═════ Exercise data ═════

import Summits.QuantumFields.YangMills.Theorems.ContinuumLimitExists.Negative.FrozenMoments
import Summits.QuantumFields.YangMills.Theorems.ParabolicTrajectoryContinuumLimitOnTrajectoryStubOSLegsA_Lattice
import Summits.QuantumFields.YangMills.Theorems.ParabolicTrajectoryContinuumLimitOnTrajectoryDefsE
import Summits.QuantumFields.YangMills.Theorems.ParabolicTrajectoryContinuumLimitOnTrajectoryUclDefs

/-!
# `ContinuumLimitExists` — negative side II: the over-cooled CANONICAL scheme
# (every conjunct of the line's `∃`-stub except non-degeneracy is witnessed by a frozen scheme)

Tightness certificate for crux `stmt-QuantumFields-16124`
(`Summit.QuantumFields.YangMills.Theses.OneCertifiedCube.ContinuumLimitExists`), line `birth`
(`Cruxes/ContinuumLimitExists/Lines/birth.lean`, skeleton v3), lead prover
`prover-line-stmt-QuantumFields-16124-0`, cycle 2 (2026-08-17).

The registered `∃`-stub of the line is
`stub_uvScheme : ∃ r sch, sch.HasWeakCouplingLimit ∧ PolyVolumeGrowth sch ∧ ConvProducts r sch ∧ UUVB r sch ∧
ND2 r sch ∧ ND3 r sch`, and the two `∀`-stubs conclude `Rot345 r sch`, `CoreClustering r sch` from the
first four conjuncts. This file exhibits, for EVERY compact `G` with a faithful unitary lattice
representation `r`, the **over-cooled canonical scheme** `overcooled r` — `a_k = 1/(k+1)`,
`L_k = (k+1)²`, and `β_k ≥ k` a freezing threshold of the torus of side `2L_k+1` chosen (diagonally, from
part I `FrozenMoments.eventually_abs_centredMoment_le`) so that EVERY centred plaquette-string moment of
length `1 ≤ p ≤ k` on that torus is at most `ε_k = ((k+1)·((2L_k+1)⁴)^k)⁻¹` — and proves:

* `hasWeakCouplingLimit_overcooled`, `polyVolumeGrowth_overcooled` (`N = 1`);
* `norm_canonDistribution_overcooled_le`: for `1 ≤ p ≤ k`, every canonical lattice distribution of a
  string over the alphabet {plaquettes, action density} is bounded by `|F|₀ /(k+1)` (sup norm of the
  test function; NO off-diagonality, NO smoothness used) — hence every canonical curvature `p`-point
  function tends to `0` (`tendsto_curvDistribution_overcooled`);
* consequently `convProducts_overcooled` (all limits exist, `= 0`), `rot345_overcooled`,
  `coreClustering_overcooled` (both `∀`-stub CONCLUSIONS hold, trivially), while
  `not_ND2_overcooled`, `not_ND3_overcooled`: the non-degeneracy clauses FAIL.

Reading for the planners (with `NoGaussianWitness.md` of the crux directory): along `β_k → ∞` the only
rigorously accessible regimes are frozen — canonical normalisation ⇒ all limits `0` (this file: fails
`ND2`/`ND3`); `β`-rescaled normalisation ⇒ free-gluon Wick square (fails `IsNonGaussian` by duality).
ALL existence content of `stub_uvScheme` therefore sits in `ND2 ∧ ND3` JOINTLY WITH convergence, i.e. in
probing the theory at the confinement scale; `ConvProducts`, `UUVB` (part III), `Rot345`,
`CoreClustering`, `PolyVolumeGrowth`, `HasWeakCouplingLimit` carry none by themselves.
No `sorry`; axioms `propext`, `Classical.choice`, `Quot.sound`.
-/

noncomputable section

═════

• Instructions to follow
Copy out the range of lines above starting at the line with "test function; NO" and ending at the line with "rigorously accessible regimes", exactly and including both.

• Answer space
  test function; NO off-diagonality, NO smoothness used) — hence every canonical curvature `p`-point
  function tends to `0` (`tendsto_curvDistribution_overcooled`);
* consequently `convProducts_overcooled` (all limits exist, `= 0`), `rot345_overcooled`,
  `coreClustering_overcooled` (both `∀`-stub CONCLUSIONS hold, trivially), while
  `not_ND2_overcooled`, `not_ND3_overcooled`: the non-degeneracy clauses FAIL.

Reading for the planners (with `NoGaussianWitness.md` of the crux directory): along `β_k → ∞` the only
rigorously accessible regimes are frozen — canonical normalisation ⇒ all limits `0` (this file: fails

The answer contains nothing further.